OceanStreamIO · mihaiboldeanu · Nov 29, 2023 · Nov 29, 2023
diff --git a/oceanstream/L2_calibrated_data/__init__.py b/oceanstream/L2_calibrated_data/__init__.py
@@ -11,5 +11,5 @@
 from .processed_data_io import read_processed, write_processed
 from .sv_computation import compute_sv
 from .sv_dataset_extension import enrich_sv_dataset
-from .sv_interpolation import interpolate_sv
+from .sv_interpolation import interpolate_sv, regrid_dataset
 from .target_strength_computation import compute_target_strength
diff --git a/oceanstream/L2_calibrated_data/sv_interpolation.py b/oceanstream/L2_calibrated_data/sv_interpolation.py
@@ -8,10 +8,11 @@
 it offers edge filling capabilities to enhance the quality of interpolated echograms.
 """
 from pathlib import Path
-from typing import Union
+from typing import Hashable, Tuple, Union
 
 import numpy as np
 import xarray as xr
+from scipy.interpolate import interp1d
 
 from oceanstream.L2_calibrated_data.processed_data_io import read_processed
 
@@ -99,3 +100,180 @@ def interpolate_sv(
     dataset["Sv_interpolated"] = interpolated_sv
 
     return dataset
+
+
+def find_impacted_variables(
+    dataset: xr.Dataset, target_dim: str = "range_sample"
+) -> list[Hashable]:
+    """
+    Finds and lists the variable names in a given xarray Dataset that are associated with a specified dimension.
+
+    Parameters:
+    - dataset (xr.Dataset): The xarray Dataset to search for variables.
+    - target_dim (str, optional): The name of the target dimension to check in each variable.
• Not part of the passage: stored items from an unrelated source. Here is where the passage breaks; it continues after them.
import Summits.CriticalPhenomena.CardyFormulaZ2.Theorems.CardyUniqueLimitCardyRigidityCapacityClockDefs
import Summits.CriticalPhenomena.CardyFormulaZ2.Theorems.CardyUniqueLimitCardyRigidityCapacityClockNonStall
import Summits.CriticalPhenomena.CardyFormulaZ2.Theorems.CardyUniqueLimitCardyRigiditySlitCrossingAugmentation
import Literature.Probability.RandomPlanarGeometry.LoewnerRegularBoxes
import HarnessLib

/-!
# The capacity clock of the bond-`ℤ²` exploration (horizon form): proof

Crux `Summit.CriticalPhenomena.CardyFormulaZ2.Theses.CardyUniqueLimit.CardyRigidity`
(stmt-CriticalPhenomena-0746), line `crossing_martingale`, stub A3a.  PROOF of the horizon form
`PercCapacityClockH` of the capacity clock (`…CapacityClockDefs.lean`) from its own hypotheses
— Kemppainen–Smirnov box tightness, (U1), `b_k → b`, the orientation hypothesis:

* per scale (`CapacityClock.rep`, `CapacityClock.clock`, `…CapacityClockDefs.lean`): the clock
  `θ_n = min (T_n, t + 1)` — `T_n` the capacity time of the explored piece `γ[0, n+1]` through
  `φ_k`, read on a describable representative of the prefix class (a sure class function of the
  prefix: ADAPTED to the exploration filtration), frozen at `t + 1` when no capacity time exists;
  the driving values `V_u`, `u ≤ θ_n`, are class functions of the prefix on the describable
  configurations, which have full measure by box tightness, so they are measurable for the
  AUGMENTED exploration filtration (`Augment.filtration`, whose conditional expectations are
  still the percolation slit expectations);
* per level `j`: off the box event of probability `≤ 1/(j+1)`, uniform non-stalling of the box
  curves (`capClock_exists_nonstall`), almost-injectivity of `Φ_k` ((U1),
  `CapacityClock.exists_almostInj`), uniform properness and the mesh `δ_k → 0` give
  `θ_0 ≤ 1/(j+1)` and increments `≤ 1/(j+1)` eventually in `k`
  (`CapacityClock.exists_capTime_zero`, `capClock_exists_capTime_succ`);
* a diagonal choice of levels (`exists_rate_of_forall_eventually`) gives `Δ_k = η_k → 0`.
-/

noncomputable section

open MeasureTheory Filter Set Topology Metric
open scoped NNReal ENNReal unitInterval
open UpperHalfPlane (upperHalfPlaneSet)
open Literature.Probability Literature.Probability.RandomPlanarGeometry
  Literature.Probability.LatticeModels Literature.Probability.LatticeModels.DiscreteDobrushin
open Literature.Probability.Percolation (bondInterfaceIn BondConfig bondPercolation half
  measurable_bondInterfaceIn)
open Summit.CriticalPhenomena.CardyFormulaZ2.Cruxes.ParafermionToSLESixFamilies.CaratheodoryNetSlitUniformity
  (percSlitExpectation)

namespace Summit.CriticalPhenomena.CardyFormulaZ2.Cruxes.CardyRigidity.CrossingMartingale

namespace CapacityClock

/-! ### A diagonal choice of levels -/

/-- **Diagonal choice of rates.** If for every level `j` the property `Q k (1/(j+1))` holds
eventually in `k`, then `Q k (r k)` holds eventually for some sequence `r k → 0`. [folklore] -/
theorem exists_rate_of_forall_eventually {Q : ℕ → ℝ≥0 → Prop}
    (h : ∀ j : ℕ, ∀ᶠ k in atTop, Q k (1 / ((j : ℝ≥0) + 1))) :
    ∃ r : ℕ → ℝ≥0, Tendsto r atTop (𝓝 0) ∧ ∀ᶠ k in atTop, Q k (r k) := by
  classical
  choose N hN using fun j ↦ eventually_atTop.1 (h j)
  let J : ℕ → ℕ := fun k ↦ Nat.findGreatest (fun j ↦ ∀ i ≤ j, N i ≤ k) k
  have hJ : Tendsto J atTop atTop := by
    refine tendsto_atTop_atTop.2 fun j₀ ↦ ⟨max j₀ ((Finset.range (j₀ + 1)).sup N), fun k hk ↦ ?_⟩
    refine Nat.le_findGreatest ((le_max_left _ _).trans hk) fun i hi ↦ ?_
    exact (Finset.le_sup (f := N) (Finset.mem_range.2 (Nat.lt_succ_of_le hi))).trans
      ((le_max_right _ _).trans hk)
  refine ⟨fun k ↦ 1 / ((J k : ℝ≥0) + 1), ?_, ?_⟩
  · rw [← NNReal.tendsto_coe]
    have := (tendsto_one_div_add_atTop_nhds_zero_nat (𝕜 := ℝ)).comp hJ
    refine this.congr fun k ↦ ?_
    simp [J]
  · refine eventually_atTop.2 ⟨N 0, fun k hk ↦ ?_⟩
    have hP : ∀ i ≤ J k, N i ≤ k :=
      Nat.findGreatest_spec (P := fun j ↦ ∀ i ≤ j, N i ≤ k) (Nat.zero_le k)
        (fun i hi ↦ by rw [Nat.le_zero.1 hi]; exact hk)
    exact hN (J k) k (hP (J k) le_rfl)

/-! ### The theorem -/

/-- **The capacity clock of the bond-`ℤ²` exploration, horizon form — PROVED** from
Kemppainen–Smirnov box tightness, the convergence (U1) of the boundary extensions with
`b_k → b`, and the orientation hypothesis (see the module docstring for the construction).
[cite: KemppainenSmirnov2017, §3.5 and Thm. 1.5] [cite: DuminilCopinSmirnov2012Clay, Prop. 6.7] -/
theorem percCapacityClockH : PercCapacityClockH := by
  intro D E hEf φ hφ δs hδpos hδ0 hδadm hor Ds φs hφs hU1 hU2 hb hbox t
  set P : Measure (BondConfig (Site 2)) := bondPercolation (zdGraph 2) half with hP
  set L : ℝ≥0 := t + 1 with hL
  set Q : ℕ → ℝ≥0 → Prop := fun k r ↦
    ∃ (𝒢 : Filtration ℕ (inferInstance : MeasurableSpace (BondConfig (Site 2))))
      (θ : ℕ → BondConfig (Site 2) → ℝ≥0) (Mk : ℕ) (bad : Set (BondConfig (Site 2))),
      (∀ g : BondConfig (Site 2) → ℝ, StronglyMeasurable g → (∀ ω, |g ω| ≤ 1) → ∀ n,
        (bondPercolation (zdGraph 2) half)[g|𝒢 n] =ᵐ[bondPercolation (zdGraph 2) half]
          percSlitExpectation (hδadm k) half n g) ∧
      Adapted 𝒢 θ ∧ (∀ ω, ω ∉ bad → θ 0 ω ≤ r) ∧
      (∀ u, Measurable[𝒢 Mk] fun ω ↦
        -drivingFunction (φs k) (bondInterfaceIn D (E (δs k)) ω) u) ∧
      (∀ n u, Measurable[𝒢 n] ({ω | u ≤ θ n ω}.indicator fun ω ↦
        -drivingFunction (φs k) (bondInterfaceIn D (E (δs k)) ω) u)) ∧
      MeasurableSet bad ∧ bondPercolation (zdGraph 2) half bad ≤ r ∧
      (∀ ω, ω ∉ bad → ∃ n ≤ Mk, t ≤ θ n ω) ∧
      (∀ ω, ω ∉ bad → ∀ n, n < Mk → θ (n + 1) ω ≤ θ n ω + r) ∧
      (∀ ω, ω ∉ bad → IsLoewnerDescribable (φs k) (bondInterfaceIn D (E (δs k)) ω) ∧
        ∀ n, n ≤ Mk → (θ n ω : ℝ) < t + 1 → (φs k).boundaryExtension ''
          (Loewner.trace (drivingFunction (φs k) (bondInterfaceIn D (E (δs k)) ω)) ''
            Icc 0 (θ n ω)) =
          range (polyline ((explorationPrefix (E (δs k)) n ω).map (medialPoint (E (δs k)).δ))))
    with hQ
  suffices main : ∀ j : ℕ, ∀ᶠ k in atTop, Q k (1 / ((j : ℝ≥0) + 1)) by
    obtain ⟨r, hr, hev⟩ := exists_rate_of_forall_eventually main
    exact ⟨r, r, hr, hr, hev⟩
  intro j
  -- the level-`j` box
  set r : ℝ≥0 := 1 / ((j : ℝ≥0) + 1) with hr
  have hrpos : 0 < r := by positivity
  obtain ⟨δγ, δW, Tt, hδγ, hδW, hboxk⟩ := hbox (r : ℝ≥0∞) (ENNReal.coe_pos.2 hrpos)
  set 𝒦 : Set (C(ℝ≥0, ℂ) × C(ℝ≥0, ℝ)) := {p | p ∈ generatedPairs ∧
    p.1 ∈ Process.modulusSet ({0} : Set ℂ) δγ ∧ p.2 ∈ Process.modulusSet ({0} : Set ℝ) δW ∧
    ∀ (j : ℕ) (t : ℝ≥0), Tt j ≤ t → (j : ℝ) ≤ ‖p.1 t‖} with h𝒦def
  have h𝒦 : IsCompact 𝒦 := isCompact_pairBox hδγ hδW Tt
  have hgen : 𝒦 ⊆ generatedPairs := fun p hp ↦ hp.1
  have htr : ∀ p ∈ 𝒦, Tendsto (fun u ↦ ‖p.1 u‖) atTop atTop := fun p hp ↦
    tendsto_atTop_atTop.2 fun b ↦ ⟨Tt ⌈b⌉₊, fun u hu ↦ (Nat.le_ceil b).trans (hp.2.2.2 _ u hu)⟩
  -- uniform radius, non-stalling, almost-injectivity, properness, mesh
  obtain ⟨R, hR⟩ := exists_forall_norm_apply_le_of_isCompact h𝒦 (L + r)
  obtain ⟨ρ, hρ, hNS⟩ := exists_nonstall h𝒦 hgen L hrpos
  obtain ⟨m, hm, hAI⟩ := exists_almostInj (Φs := fun k ↦ (φs k).boundaryExtension) (hU1 R) hρ
  obtain ⟨ρ₁, hρ₁, hproper⟩ := exists_forall_le_dist_boundaryExtension_of_varying hφ hφs hU1 hb R
  have hmesh : ∀ᶠ k in atTop, δs k < min (m / 4) (ρ₁ / 2) :=
    hδ0.eventually (gt_mem_nhds (lt_min (by positivity) (by positivity)))
  filter_upwards [hor, hAI, hmesh] with k hork hAIk hmeshk
  -- notation at scale `k`
  have hork' : ∀ ω, bondInterfaceIn D (E (δs k)) ω = CurveClass.mk
      ⟨polyline ((medialExploration (E (δs k)) ω).map (medialPoint (E (δs k)).δ))⟩ := hork
  have hδk : (E (δs k)).δ = δs k := hEf.δ_eq (δs k)
  have hδk0 : 0 ≤ (E (δs k)).δ := by rw [hδk]; exact (hδpos k).le
  have hδm : 4 * (E (δs k)).δ < m := by
    rw [hδk]; linarith [hmeshk.trans_le (min_le_left _ _)]
  have hδρ : 2 * (E (δs k)).δ < ρ₁ := by
    rw [hδk]; linarith [hmeshk.trans_le (min_le_right _ _)]
  set Mk : ℕ := (finite_innerCorners (hδadm k)).toFinset.card with hMk
  set θ : ℕ → BondConfig (Site 2) → ℝ≥0 := fun n ω ↦ clock D (E (δs k)) (φs k) L n ω with hθ
  set bad : Set (BondConfig (Site 2)) := (bondInterfaceIn D (E (δs k))) ⁻¹'
    ((fun p ↦ compactifiedClass (φs k).boundaryExtension ((Ds k).pt 1) p.1) '' 𝒦)ᶜ with hbad
  set V : ℝ≥0 → BondConfig (Site 2) → ℝ := fun u ω ↦
    -drivingFunction (φs k) (bondInterfaceIn D (E (δs k)) ω) u with hV
  have hVm : ∀ u, Measurable (V u) := fun u ↦
    ((measurable_drivingFunction_apply (hφs k) u).comp (measurable_bondInterfaceIn D (E (δs k)))).neg
  -- off `bad`: the interface is a box pair pushed through `Φ_k`
  have hgood : ∀ ω, ω ∉ bad → ∃ p ∈ 𝒦,
      IsLoewnerDescribable (φs k) (bondInterfaceIn D (E (δs k)) ω) ∧
      Loewner.trace (drivingFunction (φs k) (bondInterfaceIn D (E (δs k)) ω)) = p.1 := by
    intro ω hω
    simp only [hbad, mem_preimage, mem_compl_iff, not_not] at hω
    obtain ⟨p, hp, hpω⟩ := hω
    refine ⟨p, hp, ?_, ?_⟩
    · rw [← hpω]
      exact (isLoewnerDescribed_compactifiedClass (hφs k) hp.1 (htr p hp)).isLoewnerDescribable
    · rw [← hpω, drivingFunction_compactifiedClass (hφs k) hp.1 (htr p hp)]
      exact Loewner.IsGeneratedByCurve.trace_eq_holds p.2.continuous hp.1
  -- describability is almost sure
  have hdesc_ae : ∀ᵐ ω ∂P, IsLoewnerDescribable (φs k) (bondInterfaceIn D (E (δs k)) ω) := by
    rw [ae_iff]
    refine le_antisymm (le_of_forall_gt_imp_ge_of_dense fun ε hε ↦ ?_) zero_le
    obtain ⟨δγ', δW', T', hδγ', hδW', hbox'⟩ := hbox ε hε
    refine (measure_mono fun ω hω ↦ ?_).trans (hbox' k)
    simp only [mem_preimage, mem_compl_iff]
    rintro ⟨p, hp, hpω⟩
    refine hω ?_
    rw [← hpω]
    have htr' : Tendsto (fun u ↦ ‖p.1 u‖) atTop atTop :=
      tendsto_atTop_atTop.2 fun b ↦ ⟨T' ⌈b⌉₊, fun u hu ↦ (Nat.le_ceil b).trans (hp.2.2.2 _ u hu)⟩
    exact (isLoewnerDescribed_compactifiedClass (hφs k) hp.1 htr').isLoewnerDescribable
  refine ⟨Augment.filtration P (explorationFiltration (hδadm k)), θ, Mk, bad, ?_, ?_, ?_, ?_, ?_,
    ?_, ?_, ?_, ?_, ?_⟩
  · -- bridge
    intro g hg hg1 n
    have hgi : Integrable g P :=
      Integrable.of_bound hg.aestronglyMeasurable 1 (ae_of_all _ fun ω ↦ by
        rw [Real.norm_eq_abs]; exact hg1 ω)
    exact (Augment.condExp_filtration_ae_eq (explorationFiltration (hδadm k)) hgi n).trans
      (bridge_explorationFiltration (hδadm k) g hg hg1 n)
  · -- adapted
    exact Augment.adapted_filtration (adapted_explorationFiltration_of_forall_mem fun n ω₀ ω hω ↦
      clock_eq_of_prefix_eq L (explorationPrefix_eq_of_mem_explorationCylinder hω))
  · -- small start
    intro ω hω
    obtain ⟨p, hp, hdω, htrace⟩ := hgood ω hω
    have hexp := isMedialExploration_of hork' (hφs k) hdω
    obtain ⟨s, hs, s', hs', -, -, hfar⟩ := hNS p hp 0 zero_le
    obtain ⟨T₀, hT₀, hT₀r⟩ := exists_capTime_zero (hφs k) (described_of hork' hdω) hexp hδk0
      (R := R) (ρ := ρ) (m := m) (ρ₁ := ρ₁) (Δ := r)
      (fun u hu ↦ by rw [htrace]; exact hR p hp u (hu.trans le_add_self))
      ⟨s, by simpa using hs, s', by simpa using hs', by rw [htrace]; exact hfar⟩
      (hAIk) (hproper k) hδm hδρ
    calc θ 0 ω = min T₀ L := clock_eq_min hork' (hδadm k) (hφs k) L hdω hT₀
      _ ≤ T₀ := min_le_left _ _
      _ ≤ r := hT₀r
  · -- everything is revealed by step `Mk`
    intro u
    have h := measurable_explorationFiltration_comp_medialExploration_card (hE := hδadm k)
      (g := fun l ↦ -drivingFunction (φs k)
        (CurveClass.mk ⟨polyline (l.map (medialPoint (E (δs k)).δ))⟩) u)
    have hfun : (fun ω ↦ -drivingFunction (φs k) (bondInterfaceIn D (E (δs k)) ω) u) =
        fun ω ↦ -drivingFunction (φs k) (CurveClass.mk ⟨polyline ((medialExploration (E (δs k)) ω).map
          (medialPoint (E (δs k)).δ))⟩) u := by
      funext ω; rw [hork' ω]
    rw [hfun]
    exact h.mono (Augment.le_filtration _ _) le_rfl
  · -- locality
    intro n u
    have hθm : Measurable (θ n) :=
      (measurable_explorationFiltration_of_forall_mem (hD := hδadm k) fun ω₀ ω hω ↦
        clock_eq_of_prefix_eq L (explorationPrefix_eq_of_mem_explorationCylinder hω)).mono
        ((explorationFiltration (hδadm k)).le n) le_rfl
    have hf : Measurable ({ω | u ≤ θ n ω}.indicator (V u)) :=
      (hVm u).indicator (measurableSet_le measurable_const hθm)
    have hg : Measurable[explorationFiltration (hδadm k) n]
        ({ω | u ≤ θ n ω}.indicator fun ω ↦ V u (rep D (E (δs k)) (φs k) n ω)) :=
      measurable_explorationFiltration_indicator_of_forall_mem (θ := θ)
        (V := fun u ω ↦ V u (rep D (E (δs k)) (φs k) n ω))
        (fun ω₀ ω hω ↦ clock_eq_of_prefix_eq L (explorationPrefix_eq_of_mem_explorationCylinder hω))
        (fun ω₀ ω hω u _ ↦ by
          simp only [hV, rep_eq_of_prefix_eq (explorationPrefix_eq_of_mem_explorationCylinder hω)]) u
    refine Augment.measurable_filtration_of_ae_eq hf hg ?_
    filter_upwards [hdesc_ae] with ω hω
    by_cases hu : u ≤ θ n ω
    · rw [indicator_of_mem (show ω ∈ {ω | u ≤ θ n ω} from hu),
        indicator_of_mem (show ω ∈ {ω | u ≤ θ n ω} from hu)]
      simp only [hV]
      rw [drivingFunction_eq_rep hork' (hδadm k) (hφs k) L hω hu]
    · rw [indicator_of_notMem (show ω ∉ {ω | u ≤ θ n ω} from hu),
        indicator_of_notMem (show ω ∉ {ω | u ≤ θ n ω} from hu)]
  · -- `bad` is measurable
    obtain ⟨hcl, -, -⟩ := isClosed_image_pairBox_and_continuousOn_drivingPath (hφs k) hδγ hδW Tt
    exact (measurable_bondInterfaceIn D (E (δs k)) hcl.measurableSet).compl
  · -- `bad` is small
    exact hboxk k
  · -- the horizon is reached by step `Mk`
    intro ω hω
    obtain ⟨p, hp, hdω, -⟩ := hgood ω hω
    refine ⟨Mk, le_rfl, ?_⟩
    change t ≤ clock D (E (δs k)) (φs k) L Mk ω
    rw [clock_card_eq hork' (hδadm k) (hφs k) L hdω]
    exact le_self_add
  · -- increments
    intro ω hω n _
    obtain ⟨p, hp, hdω, htrace⟩ := hgood ω hω
    have hexp := isMedialExploration_of hork' (hφs k) hdω
    have hθle : θ (n + 1) ω ≤ L := clock_le L (n + 1) ω
    by_cases hex : ∃ T : ℝ≥0, (φs k).boundaryExtension ''
        (Loewner.trace (drivingFunction (φs k) (bondInterfaceIn D (E (δs k)) ω)) '' Icc 0 T) =
        range (polyline ((explorationPrefix (E (δs k)) n ω).map (medialPoint (E (δs k)).δ)))
    · obtain ⟨Tn, hTn⟩ := hex
      have hθn : θ n ω = min Tn L := clock_eq_min hork' (hδadm k) (hφs k) L hdω hTn
      rcases le_or_gt L Tn with hLT | hTL
      · rw [hθn, min_eq_right hLT]
        exact hθle.trans le_self_add
      · obtain ⟨T', hT', hT'le⟩ := exists_capTime_succ (hφs k) (described_of hork' hdω) hexp hδk0
          (R := R) (ρ := ρ) (m := m) (ρ₁ := ρ₁) (L := L) (Δ := r)
          (fun u hu ↦ by rw [htrace]; exact hR p hp u hu)
          (fun T hT ↦ by rw [htrace]; exact hNS p hp T hT)
          hAIk (hproper k) hδm hδρ hTL.le hTn
        calc θ (n + 1) ω = min T' L := clock_eq_min hork' (hδadm k) (hφs k) L hdω hT'
          _ ≤ T' := min_le_left _ _
          _ ≤ Tn + r := hT'le
          _ = θ n ω + r := by rw [hθn, min_eq_left hTL.le]
    · have hθn : θ n ω = L := clock_eq_cap hork' (hδadm k) (hφs k) L hdω hex
      rw [hθn]
      exact hθle.trans le_self_add
  · -- identification below the cap
    intro ω hω
    obtain ⟨p, hp, hdω, -⟩ := hgood ω hω
    refine ⟨hdω, fun n _ hlt ↦ hasCap_clock_of_lt hork' (hδadm k) (hφs k) L hdω ?_⟩
    have : ((clock D (E (δs k)) (φs k) L n ω : ℝ≥0) : ℝ) < (L : ℝ) := by
      rw [hL]; exact_mod_cast hlt
    exact_mod_cast this

end CapacityClock

/-- **STUB A3a in horizon form — PROVED**: the capacity clock of the bond-`ℤ²` exploration along
the Kemppainen–Smirnov data (`PercCapacityClockH`; to be registered as the corrected signature
of `stub_percCapacityClock`). [cite: KemppainenSmirnov2017, §3.5 and Thm. 1.5] -/
theorem stub_percCapacityClock : PercCapacityClockH :=
  CapacityClock.percCapacityClockH

end Summit.CriticalPhenomena.CardyFormulaZ2.Cruxes.CardyRigidity.CrossingMartingale

end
Defaults to "range_sample".
+
+    Returns:
+    - list[Hashable]: A list of variable names (hashable items) that have the target dimension.
+
+    Example:
+    >> impacted_vars = find_impacted_variables(dataset)
+    Expected Output:
+    A list of variable names from the dataset which have 'range_sample' as one of their dimensions.
+
+    >> impacted_vars = find_impacted_variables(dataset, target_dim='time')
+    Expected Output:
+    A list of variable names from the dataset which have 'time' as one of their dimensions.
+    """
+    variable_list = []
+    for var_name, data_array in dataset.variables.items():
+        if target_dim in data_array.dims and var_name != target_dim:
+            variable_list.append(var_name)
+    return variable_list
+
+
+def find_lowest_resolution_channel(dataset: xr.Dataset) -> Tuple[int, int]:
+    """
+    Finds the channel with the lowest resolution in a given xarray Dataset based on echo range data.
+
+    This function iterates over all channels in the dataset, identified by 'frequency_nominal',
+    and determines the channel that reaches the smallest maximum depth across all pings.
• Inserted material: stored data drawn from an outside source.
import Literature.RingTheory.FormalGroups.NilpotentEvaluation         -- ★ p844664: `evalNilp`, `evalNilp₂` (the lines' texts, verbatim)
import Literature.RingTheory.FormalGroups.NilpotentPointLaws           -- ★ p844794 (β) engine part 4: `evalNilp₂_zero_right`, `evalNilp_nsmulHom_succ`, `evalNilp₂_negSeries_right`
import Literature.RingTheory.FormalGroups.FormalGroupHomNeg            -- ★ `negHom`, `comp_neg` (homomorphisms commute with `ι`)
import Literature.AlgebraicGeometry.GroupSchemes.BarsottiTateGroupHom   -- ★ `BTGroup`, `BTGroup.Hom` (`app`, `id`, `comp`)
import HarnessLib

/-!
# Nilpotent-points currency for Barsotti–Tate groups over an affine base: `B ≅ F[p^∞]` on nilpotent points
# ([Tate 1967] §2.2; [Messing 1972] Ch. II (3.3.18)) — the predicates of the P6d dictionary line, and their first API

Topic `Literature/AlgebraicGeometry/GroupSchemes`; namespace `Literature.AlgebraicGeometry.GroupSchemes`.  DEFINITIONS (two `abbrev`,
four `Prop`-valued `def`s) + fully proved theorems; no named fact, no instance, no notation, no `sorry`.  Cell `hodgecm-mathlib`, P6 «MOD
programme», sub-desk F0P6d, deal (E2) 13:57:08Z: the POINTS-CURRENCY PREDICATES of sub-line 2
`Cruxes/HLiu418/Lines/F0_P6d_ConnectedBTDictionary.lean` (tree v1 c1e18024788a0261, :83–:130) reproduced VERBATIM — `TorsPts`, `specOver`,
`IsPTorsionOfLawVia`, `IsPTorsionOfOLawVia`, `IsRingActionBT`, `IsConnectedDimOne` — over ★ `NilpotentEvaluation.evalNilp ∕ evalNilp₂` (the
line's inline `evalNilp₂` is text-identical to ★ p844664's and is therefore dropped), so that (i) the desk's next edition re-points the letters
`ConnectedDimOneIsOModuleLaw` (HL-D) ∕ `KernelSubfunctorOfHeight` (HL-E) ∕ `OrdSSKernelsOnBT` to this module token-identically, and (ii) HL-D's
CLOSER can be a `Literature/` ∕ `Theorems/` theorem over importable names (a closer cannot import a `Cruxes/…/Lines` module).  HC_CM is proved
only modulo the printed citations until rung 0 closes; nothing here is about HC.

THE PRINT.  [Tate1967] §2.2: a `p`-divisible group `G = (G_ν)` over a complete Noetherian local ring with residue characteristic `p`;
for `G` connected, `G_ν` is the kernel of `[p^ν]` on the formal Lie group `Γ` attached to `G` («`G_ν = Γ[p^ν]`», Prop. 1: `Γ ↦ Γ[p^∞]`
is an equivalence between divisible commutative formal Lie groups and connected `p`-divisible groups).  [Messing1972] Ch. II (3.3.18):
the same over a base where `p` is nilpotent.  Here: the AFFINE, one-dimensional, functor-of-points form — a ★ `BTGroup (Spec A) p H`
`B` IS `F[p^∞]` for a commutative one-dimensional law `F` over `A` when there are bijections
`e n R : (Spec R → B.G n over Spec A) ≃ {x ∈ Nil(R) ∣ [pⁿ]_F(x) = 0}`, natural in the `A`-algebra `R`, carrying the group law `μ`
of `B.G n` to `F`-addition of nilpotent points and `incl n` to the inclusions (`IsPTorsionOfLawVia`); with an `𝒪`-action `β` on `B`
matched with `ρ : 𝒪 → End(F)` (`IsPTorsionOfOLawVia`); `IsRingActionBT` says `β` is a ring action; `IsConnectedDimOne` (over a field
`k`) says `Γ(B.G n) ≃ₐ[k] k[X]⧸(X^{p^{nH}})`.

MAIN STATEMENTS.  §1 the six predicates (VERBATIM).  §2 API — `IsRingActionBT`: `map_one`, `map_mul`, `app_add`, `app_add'` (`β (a+b) =
β a * β b` in the group `End(B.G n)` of the group object, Mathlib `MonObj.Hom.group`), `app_one`, **`app_zero`** (`β 0` is the trivial
endomorphism), `app_neg`, **`app_natCast`** (`β m = [m] = (𝟙)^m`; so `β p = [p]`); `IsPTorsionOfLawVia`: `fst_mul` (`e (f * g) = F(e f, e g)`),
`fst_incl`, `naturality`, `zero_mem_torsPts`, **`fst_one`** (`e` carries the unit section to `0`), `negSeries_mem_torsPts` (`[pⁿ] ∘ ι = ι ∘ [pⁿ]`
on points), **`fst_inv`** (`e (f⁻¹) = ι_F(e f)`, ★ `FormalGroupNeg.negSeries`), **`fst_comp_pow_id`** (`e (f ≫ [m]) = [m]_F (e f)`:
multiplication by `m` on `B` is ★ `nsmulHom F m` on points); `IsPTorsionOfOLawVia`: `law`, `fst_act`.

## References
* [Tate1967] J. T. Tate, *p-divisible groups*, Proc. Conf. Local Fields (Driebergen, 1966), Springer (1967) — §2.2, Prop. 1.
* [Messing1972] W. Messing, *The Crystals Associated to Barsotti–Tate Groups*, LNM 264 (1972) — Ch. II, (3.3.18).
-/

noncomputable section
+    The depth is determined based on 'echo_range' values in the dataset.
+
+    Parameters:
+    - dataset (xr.Dataset): The xarray Dataset containing echo data and channel information.
+
+    Returns:
+    - Tuple[int, int]: A tuple containing the index of the channel with the lowest resolution
+      and the maximum depth index of that channel. The first element is the channel index,
+      and the second element is the maximum depth index within that channel.
+
+    Example:
+    >> lowest_res_channel, max_depth_index = find_lowest_resolution_channel(dataset)
+    Expected Output:
+    A tuple where the first element is the index of the channel with the lowest resolution,
+    and the second element is the maximum depth index within that channel.
+    """
+    arg_max_dataset = len(dataset["range_sample"].values)
+    return_channel = 0
+    for ch in range(len(dataset["frequency_nominal"])):
+        arg_max = np.max(np.nanargmax(dataset["echo_range"].values[ch, :, :], axis=1))
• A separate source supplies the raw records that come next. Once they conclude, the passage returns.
import Literature.NumberTheory.Rogawski1990.ArchCentralValueTransferDiagonalHbase   -- ★ N6a (this seat): CLAIM(univ) `labelCount_mul_mul_sum_integral_pi_eq_of_isArchInnerTransfer`
import Literature.NumberTheory.Rogawski1990.ArchCentralValueTransferDiagonal        -- ★ p841718: the hD shape (`archCentralValueTransferExists_canonical_of_diagonal`)
import Literature.NumberTheory.Rogawski1990.ArchCentralLimitFormula                 -- ★ p842205 (p02): the (L_{U(2,1)}) letter `ArchCentralLimitFormulaRankTwo`
import Literature.NumberTheory.Rogawski1990.ArchCompactPlaceCentralLimitFormula     -- ★ p842290 (this seat): the definite places `exists_tendsto_letterLambda_nhdsWithin_of_posDef`
import Literature.NumberTheory.Rogawski1990.ArchCentralLimitRegularFilter           -- ★ (p06) S2 `nhdsWithin_injective_const_neBot`
import Literature.NumberTheory.Rogawski1990.ArchCentralDescentAssemblyKit           -- ★ p842630 (p02 (g12)) S1 `exists_pos_letter_of_frame` (the letter's clause at every frame)
import Literature.NumberTheory.Automorphic.ArchCentralDescentRankTwoStep            -- ★ p842471 (this seat): the `hstep` instance; brings A1 (`Λ_x` locality∕homogeneity)
import Literature.NumberTheory.Automorphic.ArchCentralDescentBookkeeping            -- ★ (p06): `descent_two_sided_prod_mul_eq'`
import Literature.NumberTheory.Automorphic.ArchEndoscopicCentralDescent             -- ★ (E2) `pi_dirac_eq_dirac`
import Literature.NumberTheory.Automorphic.UnitaryGroupArchUnimodular               -- ★ `modularCharacterFun_archLocal_eq_one`, `modularCharacterFun_arch_eq_one`
import Literature.NumberTheory.Automorphic.GLnAdelicIntegrationFactsProofs          -- ★ `isMulRightInvariant_of_modularCharacterFun_eq_one`
import Literature.NumberTheory.Rogawski1990.ArchSmoothAmbientLift                   -- ★ 3A `ArchSmooth.exists_contDiff`
import HarnessLib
+        if arg_max < arg_max_dataset:
+            arg_max_dataset = arg_max
+            return_channel = ch
+    return return_channel, arg_max_dataset
+
+
+def resample_xarray(da: xr.DataArray, old_depth_da, new_depth_da, new_range_sample) -> xr.DataArray:
+    """
+    Resamples an xarray DataArray to a new depth profile using linear interpolation.
+
+    This function processes an xarray DataArray representing acoustic data, resampling it to
+    match a new depth profile. The function handles both 'Sv' (volume backscattering strength)
+    and other data types. For 'Sv' data, it first converts from decibel to linear scale before
+    resampling, and then back to decibel scale after resampling.
+
+    Parameters:
+    - da (xr.DataArray): The xarray DataArray to resample. It should contain 'channel' and 'ping_time' dimensions.
+    - old_depth_da (array-like): The original depth values corresponding to each point in 'da'.
+    - new_depth_da (array-like): The new depth values to which 'da' will be resampled.
+    - new_range_sample (array-like): The new range sample values that will form the new 'range_sample' coordinate.
+
+    Returns:
+    - xr.DataArray: The resampled xarray DataArray with the new depth profile.
+
+    Example:
+    >> resampled_da = resample_xarray(da, old_depth_da, new_depth_da, new_range_sample)
+    Expected Output:
+    An xarray DataArray resampled to the new depth profile specified by 'new_depth_da' and 'new_range_sample'.
+
+    Note:
+    - The function assumes 'da' has dimensions 'channel' and 'ping_time'.
+    - For 'Sv' data, conversions between decibel and linear scales are performed.
+    """
+    interpolated_data_arrays = []
+    channel_order_list = []
+    time_coord = da["ping_time"]
+    depth_values = old_depth_da
+    for ch in range(da.sizes["channel"]):
+        depth_idx = len(depth_values[ch])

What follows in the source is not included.